と僕は姉さんに手を振って屋敷を後にした。


「ふぅ……今日は疲れた……でも会長軽かったなぁ……」


「--でしょうねお兄様?」


「えっ……」


聞きなれた声がした方を見ると……


「こんばんはお兄様」


そこにはラウラが笑顔で立っていた。

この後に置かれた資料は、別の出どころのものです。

import Literature.AlgebraicGeometry.Frobenioids.RealSpanKernel
import HarnessLib

/-!
# Frobenioids I, Thm. 5.1 (i) / Prop. 5.3 / Thm. 6.4 (i): `Pic` of THE realification — `ι^gp` is injective,
# degrees descend to `Pic`, and `(ℝ_{≥0})^gp = ℝ`

Mochizuki, *The geometry of Frobenioids I*, Kyushu J. Math. **62** (2008): Thm. 5.1 p. 96 (`Pic_Φ(A) := Φ^gp(A)/Φ^birat(A)`),
Prop. 5.3 p. 103 (`ℝ · Φ^birat ⊆ (Φ^rlf)^gp`), Thm. 6.4 (i) p. 115 l. 27–33 (the degree `(Φ^rlf)^gp(L) → ℝ` factors
through `Pic_Φ(A)`, `A` Frobenius-trivial over `Spec L`: "`δ_A : Pic_Φ(A) ⥲ ℝ`") [cite: MochizukiFrdI2008, Thm. 6.4 (i) p.115]
[cite: MochizukiFrdI2008, Prop. 5.3 p.103].

PROOF-ONLY pieces of the `δ`-side of THE realified arithmetic Frobenioid (the `ArithRealification` interface,
seat abc-iut-L1-t3/t1; holder abc-iut-L6-t10):
* `RealificationData.canonical_toRlfGp_injective` — `ι^gp : Φ(X)^gp ↪ (Φ^rlf)^gp(X)` is injective for THE data
  (so `Φ^birat(X)` is viewed faithfully inside `(Φ^rlf)^gp(X)`);
* `RealificationData.existsUnique_picLift` — a homomorphism out of `(Φ^rlf)^gp(X)` killing `(ℝ · Ψ)(X)` descends
  UNIQUELY to `Pic = (Φ^rlf)^gp(X)/(ℝ · Ψ)(X)` (with `RealSpanKernel.canonical_realSpan_le_ker`: degrees descend);
* `nnrealGp_lift_bijective` — `(ℝ_{≥0})^gp ≅ ℝ`: the canonical `(ℝ_{≥0})^gp → ℝ`, `[a]/[b] ↦ a − b`, is bijective
  (so a descended `ℝ_{≥0}`-valued degree is an `ℝ`-valued `δ`).
Seat abc-iut-L1-d2 (cell abc-iut).
-/

noncomputable section

namespace Literature.AlgebraicGeometry.Frobenioids

open CategoryTheory Opposite Function NNReal Literature.AnabelianGeometry.EtaleTheta

universe v u

/-! ### `(ℝ_{≥0})^gp = ℝ` -/

/-- **`(ℝ_{≥0})^gp ≅ ℝ`**: the homomorphism `(ℝ_{≥0})^gp → ℝ` induced by the inclusion `ℝ_{≥0} ⊆ ℝ`
(`[a]/[b] ↦ a − b`) is bijective. [cite: MochizukiFrdI2008, Thm. 6.4 (i) p.115] -/
theorem nnrealGp_lift_bijective :
    Bijective (Algebra.GrothendieckGroup.lift
      (NNReal.toRealHom.toAddMonoidHom.toMultiplicative : Multiplicative ℝ≥0 →* Multiplicative ℝ)) := by
  set ψ : Multiplicative ℝ≥0 →* Multiplicative ℝ := NNReal.toRealHom.toAddMonoidHom.toMultiplicative with hψ
  have hlift_of : ∀ a : Multiplicative ℝ≥0,
      Algebra.GrothendieckGroup.lift ψ (Algebra.GrothendieckGroup.of a) = ψ a := fun a =>
    DFunLike.congr_fun (Algebra.GrothendieckGroup.lift.symm_apply_apply ψ) a
  have hψ_apply : ∀ a : Multiplicative ℝ≥0, Multiplicative.toAdd (ψ a) = ((Multiplicative.toAdd a : ℝ≥0) : ℝ) :=
    fun _ => rfl
  constructor
  · rw [injective_iff_map_eq_one]
    intro z hz
    obtain ⟨⟨a, b⟩, hab⟩ := (Localization.monoidOf (⊤ : Submonoid (Multiplicative ℝ≥0))).surj z
    have hab' : z * Algebra.GrothendieckGroup.of (b : Multiplicative ℝ≥0) = Algebra.GrothendieckGroup.of a := hab
    have h := congrArg (Algebra.GrothendieckGroup.lift ψ) hab'
    rw [map_mul, hz, one_mul, hlift_of, hlift_of] at h
    have hba : (b : Multiplicative ℝ≥0) = a := by
      have := congrArg Multiplicative.toAdd h
      rw [hψ_apply, hψ_apply] at this
      exact Multiplicative.toAdd.injective (NNReal.coe_injective this)
    rw [hba] at hab'
    exact mul_eq_right.mp hab'
  · intro y
    refine ⟨Algebra.GrothendieckGroup.of (Multiplicative.ofAdd (Multiplicative.toAdd y).toNNReal) /
        Algebra.GrothendieckGroup.of (Multiplicative.ofAdd (-Multiplicative.toAdd y).toNNReal), ?_⟩
    rw [map_div, hlift_of, hlift_of]
    apply Multiplicative.toAdd.injective
    rw [toAdd_div, hψ_apply, hψ_apply, toAdd_ofAdd, toAdd_ofAdd, Real.coe_toNNReal', Real.coe_toNNReal',
      max_zero_sub_max_neg_zero_eq_self]

namespace RealificationData

variable {D : Type u} [Category.{v} D]

/-! ### `ι^gp : Φ^gp → (Φ^rlf)^gp` is injective for THE data -/

/-- **`ι^gp : Φ(X)^gp → (Φ^rlf)^gp(X)` is injective** for THE realification data (`Φ(X) → Φ(X)^rlf` is injective and
`Φ(X)^rlf` is cancellative). [cite: MochizukiFrdI2008, Prop. 5.3 p.103] -/
theorem canonical_toRlfGp_injective {Φ : Dᵒᵖ ⥤ CommMonCat.{u}} (hΦ : ∀ X : Dᵒᵖ, IsPerfFactorial (Φ.obj X))
    (X : D) : Injective ((canonical Φ hΦ).toRlfGp X) := by
  haveI : IsCancelMul ((canonical Φ hΦ).rlf.obj (op X)) := IsPerfFactorial.Rlf.isCancelMul (hΦ (op X))
  -- the underlying `Φ(X) → Φ(X)^rlf` is injective
  have hinj : Injective ((canonical Φ hΦ).toRlf.app (op X)).hom := by
    intro a b hab
    have h1 : (hΦ (op X)).toRealification (Perfection.of _ a) = (hΦ (op X)).toRealification (Perfection.of _ b) := by
      rw [canonical_toRlf] at hab
      exact hab
    exact of_injective_of_isSharp_isIntegral_isSaturated (hΦ (op X)).isDivisorial.isSharp
      (hΦ (op X)).isDivisorial.isPreDivisorial.isIntegral (hΦ (op X)).isDivisorial.isPreDivisorial.isSaturated
      ((hΦ (op X)).factorMap_injective (congrArg Subtype.val h1))
  -- groupification preserves injectivity into a cancellative monoid
  rw [injective_iff_map_eq_one]
  intro z hz
  obtain ⟨⟨a, b⟩, hab⟩ := (Localization.monoidOf (⊤ : Submonoid (Φ.obj (op X)))).surj z
  have hab' : z * Algebra.GrothendieckGroup.of (b : Φ.obj (op X)) = Algebra.GrothendieckGroup.of a := hab
  have h := congrArg ((canonical Φ hΦ).toRlfGp X) hab'
  rw [map_mul, hz, one_mul] at h
  change MonGp.map _ _ = MonGp.map _ _ at h
  rw [MonGp.map_of, MonGp.map_of] at h
  have hba : (b : Φ.obj (op X)) = a := hinj (Algebra.GrothendieckGroup.of_injective h)
  rw [hba] at hab'
  exact mul_eq_right.mp hab'

/-! ### Degrees descend to `Pic` -/

variable {Φ : Dᵒᵖ ⥤ CommMonCat.{u}} (R : RealificationData Φ) (Ψ : GpSubfunctor Φ)

/-- **A homomorphism out of `(Φ^rlf)^gp(X)` killing `(ℝ · Ψ)(X)` descends uniquely to
`Pic = (Φ^rlf)^gp(X)/(ℝ · Ψ)(X)`** (for THE data and a degree killing `ι(Ψ)`, the hypothesis is
`RealSpanKernel.canonical_realSpan_le_ker`). [cite: MochizukiFrdI2008, Thm. 6.4 (i) p.115] -/
theorem existsUnique_picLift (X : D) {G : Type*} [CommGroup G]
    (Dg : Algebra.GrothendieckGroup (R.rlf.obj (op X)) →* G) (hker : (R.realSpan Ψ).carrier X ≤ Dg.ker) :
    ∃! δ : (R.realSpan Ψ).Pic X →* G, δ.comp (QuotientGroup.mk' ((R.realSpan Ψ).carrier X)) = Dg := by
  refine ⟨QuotientGroup.lift _ Dg hker, QuotientGroup.lift_comp_mk' _ _ hker, fun δ hδ => ?_⟩
  apply QuotientGroup.monoidHom_ext
  rw [hδ, QuotientGroup.lift_comp_mk']

end RealificationData

end Literature.AlgebraicGeometry.Frobenioids
import Summits.NavierStokesRegularity.NavierStokesRegularity.Theorems.AxisTwistDoorAveragedConeLiouvilleNUWeakEnergyTools
import HarnessLib

/-!
# N4 / T1 piece W1, brick B1: the Lipschitz time-slab cutoff `χ_h` and the slab weight `η·χ_h`

Route `AxisTwistDoor`, crux `AveragedConeLiouville` (stmt-NavierStokesRegularity-26889), INPUT N4 / T1,
programme `kits/N4-T1-skeleton.lean` (118454bf17607d1e), `kits/N4-T1-plan.md` v2 §7 brick (B1).
For `t₁ ≤ t₂` and `0 < h` the piecewise-linear plateau `χ_h` (`0` on `]−∞,t₁−h]`, linear up on
`[t₁−h,t₁]`, `1` on `[t₁,t₂]`, linear down on `[t₂,t₂+h]`, `0` after) is `h⁻¹`-Lipschitz with values
in `[0,1]` and has the explicit derivative `h⁻¹𝟙_{]t₁−h,t₁[} − h⁻¹𝟙_{]t₂,t₂+h[}` off the four kinks
(`exists_slab_cutoff`); for `η ∈ C¹` the slab weight `c = η·χ_h` is globally Lipschitz
(`exists_lipschitzWith_slab_weight`) with `c′ = η′χ_h + ηχ_h′` off the kinks, hence a.e.
(`hasDerivAt_slab_weight`, `deriv_slab_weight_ae`). These are the time weights fed to W1a
(`nu_weakEnergy_timeWeighted`) in bricks B4/B5.

WHAT THIS IS NOT: not a statement about Navier–Stokes; T1 is an INPUT; item 26889 and the summit
stay open. [folklore]
-/

noncomputable section

-- the summit and its single sub-problem share the name (CONVENTIONS §1)
set_option linter.dupNamespace false

open MeasureTheory Set Function Filter Topology Metric
open scoped NNReal ENNReal

namespace Summit.NavierStokesRegularity.NavierStokesRegularity.Theorems.AveragedConeLiouville.NUPositivity

/-- **The Lipschitz time-slab cutoff `χ_h`.** [folklore] -/
theorem exists_slab_cutoff {t₁ t₂ h : ℝ} (h12 : t₁ ≤ t₂) (hh : 0 < h) :
    ∃ χ : ℝ → ℝ, LipschitzWith (Real.toNNReal h⁻¹) χ ∧ (∀ t, 0 ≤ χ t ∧ χ t ≤ 1) ∧
      (∀ t, t ≤ t₁ - h → χ t = 0) ∧ (∀ t, t₂ + h ≤ t → χ t = 0) ∧ (∀ t ∈ Icc t₁ t₂, χ t = 1) ∧
      (∀ t ∈ Icc (t₁ - h) t₁, χ t = (t - (t₁ - h)) / h) ∧
      (∀ t ∈ Icc t₂ (t₂ + h), χ t = (t₂ + h - t) / h) ∧
      (∀ t, t ≠ t₁ - h → t ≠ t₁ → t ≠ t₂ → t ≠ t₂ + h →
        HasDerivAt χ (h⁻¹ * (Ioo (t₁ - h) t₁).indicator 1 t - h⁻¹ * (Ioo t₂ (t₂ + h)).indicator 1 t) t) := by
  set A : ℝ → ℝ := fun t => (t - (t₁ - h)) / h with hA
  set B : ℝ → ℝ := fun t => (t₂ + h - t) / h with hB
  set χ : ℝ → ℝ := fun t => max 0 (min 1 (min (A t) (B t))) with hχ
  have hcoe : ((Real.toNNReal h⁻¹ : ℝ≥0) : ℝ) = h⁻¹ := Real.coe_toNNReal _ (inv_nonneg.2 hh.le)
  have hAl : LipschitzWith (Real.toNNReal h⁻¹) A := by
    refine LipschitzWith.of_dist_le_mul fun x y => ?_
    rw [Real.dist_eq, Real.dist_eq, hcoe, hA]
    have : (x - (t₁ - h)) / h - (y - (t₁ - h)) / h = (x - y) / h := by ring
    rw [this, abs_div, abs_of_pos hh, div_eq_inv_mul]
  have hBl : LipschitzWith (Real.toNNReal h⁻¹) B := by
    refine LipschitzWith.of_dist_le_mul fun x y => ?_
    rw [Real.dist_eq, Real.dist_eq, hcoe, hB]
    have : (t₂ + h - x) / h - (t₂ + h - y) / h = -((x - y) / h) := by ring
    rw [this, abs_neg, abs_div, abs_of_pos hh, div_eq_inv_mul]
  have hχl : LipschitzWith (Real.toNNReal h⁻¹) χ := by
    have := ((hAl.min hBl).const_min 1).const_max 0
    simpa [max_self] using this
  -- values
  have hA_up : ∀ t ∈ Icc (t₁ - h) t₁, 0 ≤ A t ∧ A t ≤ 1 ∧ A t ≤ B t := by
    intro t ht
    refine ⟨div_nonneg (by linarith [ht.1]) hh.le, (div_le_one hh).2 (by linarith [ht.2]), ?_⟩
    exact div_le_div_of_nonneg_right (by linarith [ht.2]) hh.le
  have hB_dn : ∀ t ∈ Icc t₂ (t₂ + h), 0 ≤ B t ∧ B t ≤ 1 ∧ B t ≤ A t := by
    intro t ht
    refine ⟨div_nonneg (by linarith [ht.2]) hh.le, (div_le_one hh).2 (by linarith [ht.1]), ?_⟩
    exact div_le_div_of_nonneg_right (by linarith [ht.1]) hh.le
  have hup : ∀ t ∈ Icc (t₁ - h) t₁, χ t = (t - (t₁ - h)) / h := by
    intro t ht
    obtain ⟨h0, h1, hab⟩ := hA_up t ht
    simp only [hχ]
    rw [min_eq_left hab, min_eq_right h1, max_eq_right h0]
  have hdn : ∀ t ∈ Icc t₂ (t₂ + h), χ t = (t₂ + h - t) / h := by
    intro t ht
    obtain ⟨h0, h1, hba⟩ := hB_dn t ht
    simp only [hχ]
    rw [min_eq_right hba, min_eq_right h1, max_eq_right h0]
  have hone : ∀ t ∈ Icc t₁ t₂, χ t = 1 := by
    intro t ht
    have hA1 : 1 ≤ A t := (one_le_div hh).2 (by linarith [ht.1])
    have hB1 : 1 ≤ B t := (one_le_div hh).2 (by linarith [ht.2])
    simp only [hχ]
    rw [min_eq_left (le_min hA1 hB1), max_eq_right zero_le_one]
  have hzl : ∀ t, t ≤ t₁ - h → χ t = 0 := by
    intro t ht
    have hA0 : A t ≤ 0 := div_nonpos_of_nonpos_of_nonneg (by linarith) hh.le
    simp only [hχ]
    exact max_eq_left (((min_le_right _ _).trans (min_le_left _ _)).trans hA0)
  have hzr : ∀ t, t₂ + h ≤ t → χ t = 0 := by
    intro t ht
    have hB0 : B t ≤ 0 := div_nonpos_of_nonpos_of_nonneg (by linarith) hh.le
    simp only [hχ]
    exact max_eq_left (((min_le_right _ _).trans (min_le_right _ _)).trans hB0)
  refine ⟨χ, hχl, fun t => ⟨le_max_left _ _, max_le zero_le_one (min_le_left _ _)⟩, hzl, hzr, hone,
    hup, hdn, fun t hn1 hn2 hn3 hn4 => ?_⟩
  -- derivative off the kinks: five open regions
  have hdA : HasDerivAt A h⁻¹ t := by
    have := ((hasDerivAt_id t).sub_const (t₁ - h)).div_const h
    simpa [hA, one_div] using this
  have hdB : HasDerivAt B (-h⁻¹) t := by
    have := ((hasDerivAt_const t (t₂ + h)).sub (hasDerivAt_id t)).div_const h
    refine (this.congr_deriv ?_)
    simp [div_eq_mul_inv]
  by_cases h1 : t < t₁ - h
  · have hev : χ =ᶠ[𝓝 t] fun _ => (0 : ℝ) := by
      filter_upwards [Iio_mem_nhds h1] with s hs using hzl s (le_of_lt hs)
    have hι1 : t ∉ Ioo (t₁ - h) t₁ := fun h' => by linarith [h'.1]
    have hι2 : t ∉ Ioo t₂ (t₂ + h) := fun h' => by linarith [h'.1]
    rw [indicator_of_notMem hι1, indicator_of_notMem hι2, mul_zero, sub_zero]
    exact (hasDerivAt_const t (0 : ℝ)).congr_of_eventuallyEq hev
  have h1' : t₁ - h < t := lt_of_le_of_ne (not_lt.mp h1) (Ne.symm hn1)
  by_cases h2 : t < t₁
  · have hev : χ =ᶠ[𝓝 t] A := by
      filter_upwards [Ioo_mem_nhds h1' h2] with s hs using hup s (Ioo_subset_Icc_self hs)
    have hι1 : t ∈ Ioo (t₁ - h) t₁ := ⟨h1', h2⟩
    have hι2 : t ∉ Ioo t₂ (t₂ + h) := fun h' => by linarith [h'.1]
    rw [indicator_of_mem hι1, indicator_of_notMem hι2, Pi.one_apply, mul_one, mul_zero, sub_zero]
    exact hdA.congr_of_eventuallyEq hev
  have h2' : t₁ < t := lt_of_le_of_ne (not_lt.mp h2) (Ne.symm hn2)
  by_cases h3 : t < t₂
  · have hev : χ =ᶠ[𝓝 t] fun _ => (1 : ℝ) := by
      filter_upwards [Ioo_mem_nhds h2' h3] with s hs using hone s (Ioo_subset_Icc_self hs)
    have hι1 : t ∉ Ioo (t₁ - h) t₁ := fun h' => by linarith [h'.2]
    have hι2 : t ∉ Ioo t₂ (t₂ + h) := fun h' => by linarith [h'.1]
    rw [indicator_of_notMem hι1, indicator_of_notMem hι2, mul_zero, sub_zero]
    exact (hasDerivAt_const t (1 : ℝ)).congr_of_eventuallyEq hev
  have h3' : t₂ < t := lt_of_le_of_ne (not_lt.mp h3) (Ne.symm hn3)
  by_cases h4 : t < t₂ + h
  · have hev : χ =ᶠ[𝓝 t] B := by
      filter_upwards [Ioo_mem_nhds h3' h4] with s hs using hdn s (Ioo_subset_Icc_self hs)
    have hι1 : t ∉ Ioo (t₁ - h) t₁ := fun h' => by linarith [h'.2]
    have hι2 : t ∈ Ioo t₂ (t₂ + h) := ⟨h3', h4⟩
    rw [indicator_of_notMem hι1, indicator_of_mem hι2, Pi.one_apply, mul_zero, mul_one, zero_sub]
    exact hdB.congr_of_eventuallyEq hev
  have h4' : t₂ + h < t := lt_of_le_of_ne (not_lt.mp h4) (Ne.symm hn4)
  have hev : χ =ᶠ[𝓝 t] fun _ => (0 : ℝ) := by
    filter_upwards [Ioi_mem_nhds h4'] with s hs using hzr s (le_of_lt hs)
  have hι1 : t ∉ Ioo (t₁ - h) t₁ := fun h' => by linarith [h'.2]
  have hι2 : t ∉ Ioo t₂ (t₂ + h) := fun h' => by linarith [h'.2]
  rw [indicator_of_notMem hι1, indicator_of_notMem hι2, mul_zero, sub_zero]
  exact (hasDerivAt_const t (0 : ℝ)).congr_of_eventuallyEq hev

/-- **The slab weight `η·χ` is globally Lipschitz** for `η ∈ C¹` and a Lipschitz `χ` with values in
`[0,1]` vanishing off `[a,b]`. [folklore] -/
theorem exists_lipschitzWith_slab_weight {η : ℝ → ℝ} (hη : ContDiff ℝ 1 η) {χ : ℝ → ℝ} {K : ℝ≥0}
    (hχ : LipschitzWith K χ) (hχb : ∀ t, 0 ≤ χ t ∧ χ t ≤ 1) {a b : ℝ}
    (hχa : ∀ t, t ≤ a → χ t = 0) (hχb' : ∀ t, b ≤ t → χ t = 0) :
    ∃ K' : ℝ≥0, LipschitzWith K' fun t => η t * χ t := by
  -- `η` is Lipschitz and bounded on the compact interval `[a,b]`
  obtain ⟨C, hC⟩ := isCompact_Icc.exists_bound_of_continuousOn
    ((hη.continuous_deriv le_rfl).continuousOn (s := Icc a b))
  obtain ⟨M, hM⟩ := isCompact_Icc.exists_bound_of_continuousOn (hη.continuous.continuousOn (s := Icc a b))
  have hηL : LipschitzOnWith (Real.toNNReal C) η (Icc a b) := by
    refine (convex_Icc a b).lipschitzOnWith_of_nnnorm_hasDerivWithin_le
      (fun x _ => ((hη.differentiable one_ne_zero) x).hasDerivAt.hasDerivWithinAt) fun x hx => ?_
    rw [← NNReal.coe_le_coe, coe_nnnorm, Real.coe_toNNReal', le_max_iff]
    exact Or.inl (hC x hx)
  have hχ0 : ∀ t, t ∉ Icc a b → χ t = 0 := by
    intro t ht
    rcases not_and_or.mp (show ¬ (a ≤ t ∧ t ≤ b) from ht) with h | h
    · exact hχa t (le_of_lt (not_le.mp h))
    · exact hχb' t (le_of_lt (not_le.mp h))
  have hχ1 : ∀ t, |χ t| ≤ 1 := fun t => by
    rw [abs_of_nonneg (hχb t).1]; exact (hχb t).2
  have hM0 : 0 ≤ max M 0 := le_max_right _ _
  exact ⟨_, lipschitzWith_mul_of_eq_zero_off hχ hχ1 hχ0 hηL
    (fun x hx => ((Real.norm_eq_abs _).symm.le.trans (hM x hx)).trans (le_max_left _ _)) hM0 zero_le_one⟩

/-- **Product rule for the slab weight off the kinks.** [folklore] -/
theorem hasDerivAt_slab_weight {η : ℝ → ℝ} (hη : ContDiff ℝ 1 η) {χ : ℝ → ℝ} {t d : ℝ}
    (hχ : HasDerivAt χ d t) :
    HasDerivAt (fun s => η s * χ s) (deriv η t * χ t + η t * d) t :=
  ((hη.differentiable one_ne_zero) t).hasDerivAt.mul hχ

/-- **The derivative of the slab weight, almost everywhere** (the kink set is finite). [folklore] -/
theorem deriv_slab_weight_ae {η : ℝ → ℝ} (hη : ContDiff ℝ 1 η) {χ dχ : ℝ → ℝ} {S : Set ℝ}
    (hS : S.Finite) (hχ : ∀ t, t ∉ S → HasDerivAt χ (dχ t) t) :
    ∀ᵐ t ∂(volume : Measure ℝ), deriv (fun s => η s * χ s) t = deriv η t * χ t + η t * dχ t := by
  have hS0 : (volume : Measure ℝ) S = 0 := hS.measure_zero _
  filter_upwards [compl_mem_ae_iff.2 hS0] with t ht
  exact (hasDerivAt_slab_weight hη (hχ t ht)).deriv

end Summit.NavierStokesRegularity.NavierStokesRegularity.Theorems.AveragedConeLiouville.NUPositivity

end
import Literature.Barriers.MatrixMultiplication.IrreversibilityBarrierProofs
import Literature.NumberTheory.LFunctions.TaoLogElliottHoeffding
import Mathlib.Analysis.SpecialFunctions.Pow.Real
import HarnessLib

/-!
# Subrank of powers of a tensor with a separating weight (towards Bläser–Lysikov 2020, Thm. 16/17)

Topic `Literature/Barriers/MatrixMultiplication`; second file of the PROOF of the catalogue entry
`UnstableTensorBarrier` (`UnstableTensorBarrier.lean`: Bläser–Lysikov 2020, Thm. 16 ∧ Thm. 17).
Everything here is PROVED.

The printed proof of Thm. 17 bounds the asymptotic slice rank of an unstable tensor through
entanglement polytopes (BL Thm. 4) and the weight margin of Bürgisser et al.; we follow the
elementary route through the Hilbert–Mumford / torus description of instability (BL §2.3,
"a more combinatorial definition of instability", [8] = BCCGNSU 2017, §4) which yields the same
shape of constant: once a tensor `s` carries real weights `x, y, z` on its three index sets, each
summing to zero, with `x a + y b + z c ≥ 1` on the support of `s` (a *separating weight*; this is
what instability provides, `UnstableTensorBarrierTorus.lean`), Tao's slice-rank method bounds the
subrank of all Kronecker powers exponentially below `nᵐ`.

## Content

* `card_filter_le_sum_weight_le` — Hoeffding (the tree's counting form
  `Literature.NumberTheory.LFunctions.Tao2016.hoeffding_count_pi`) for the `N`-fold sum of one
  mean-zero weight bounded by `c`: `#{a : Fin N → α | θN ≤ ∑ₗ x(aₗ)} ≤ e^{-Nθ²/(2c²)} |α|ᴺ`.
* `kroneckerPow_eq_zero_of_sepWeight_sum_lt` — on the support of `s^{⊗N}` the total weight is `≥ N`.
* `sliceRank_kroneckerPow_le_of_sepWeight` — block criterion (`sliceRank_le_of_block`) with the three
  slabs `{X ≥ θ₁N}, {Y ≥ θ₂N}, {Z ≥ θ₃N}`, `θₖ = cₖ/C`, `C = c₁ + c₂ + c₃`:
  `S(s^{⊗N}) ≤ e^{-N/(2C²)} (|α|ᴺ + |β|ᴺ + |γ|ᴺ)`.
* `subrank_kroneckerPow_le_of_sepWeight` — for `t ≤ s` and all formats of size `≤ n`:
  `Q(t^{⊗m}) ≤ (n e^{-1/(2C²)})ᵐ` for every `m` (via `Q(t^{⊗m})ᵏ ≤ Q(t^{⊗km}) ≤ S(s^{⊗km})` and
  `k → ∞`, `le_of_pow_le_three_mul_pow`).
* `asymptoticSubrank_le_of_sepWeight` — hence `Q̃(t) ≤ n e^{-1/(2C²)}`.

## References

* M. Bläser, V. Lysikov, MFCS 2020, LIPIcs 170, 17 — §2.3, Prop. 15, Thm. 16, Thm. 17. [BlaserLysikov2020]
* T. Tao's slice rank lemma and the block criterion: in the tree (`TricoloredSumFreeBarrier.lean`,
  `UniversalMethodBarrierSliceRank.lean`). [BlasiakChurchCohnGrochowNaslundSawinUmans2017]
* W. Hoeffding, JASA 58 (1963), Thm. 2 — in the tree (`TaoLogElliottHoeffding.lean`).
-/

noncomputable section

暗闇からいきなり現れたものだから心臓に悪い。

……そうして僕には分かる、あの笑顔は心からの笑顔ではない、かなり不機嫌な時の笑顔だ。


「ら、ラウラ!? どうしてここに!?」


「どうして? それは私がお兄様の妹ですから当たり前です」


「いやいや全然当たり前じゃないからねラウラ!? 理由になってないし!! というかいつから?」


「朝からです」


「最初からじゃないか!? 暇なの!?」


今は夕方の5時、朝からとすればかなりの時間尾行していた事になる。

……暇なのだろうか?


「フローレンスさんの事ですから私を除け者にしようとしていたので今日は尾行させていただきました。2人で仲良く休日デート、最後はフローレンスさんをお姫様抱っこですかぁ……」


ラウラが言っているのは前のキャンプの予行練習のことだろう。あれはラウラが始まる前に登場したので姉さんはかなり悔しがっていた。どうやらそのことを結構根に持っているみたい。

……そしてさっきから発言が怖い、ただ怖い。


「ねぇ……ラウラ……君ってそんな子だったけ?」


と僕が若干怯えながら言うとラウラは目が笑ってない笑顔のままこう言ってきた。


「フフッ……私をこうさせたのはお兄ちゃんですよ……?

ーーさぁお兄ちゃん、ゆっ~くり私とお話しましょうか? 私寂しかったんですよねぇ……」


そうやって徐々に僕に近づいてくるラウラ。

……おかしいなぁ、さっきから寒気が止まらないぞ?


「ひぃ……!?

ーーラウラごめん~~!!」




ーー拝啓、父さん、母さん。

妹のラウラは病んでしまいました。

何か接し方を間違えたのでしょうか?

僕なりに接してきたつもりなのですがどうやらどこかで間違えてしまったようです。


そして差し出がましいお願いだと思いますが僕に女性との接し方を教えてください。

確かお父さんの知り合いにそういう関係が得意な方がいらっしゃったと思います。その方のご都合が宜しい日を教えていただければこちらからお伺いします。

お手数をお掛けしますが宜しくお願い致します。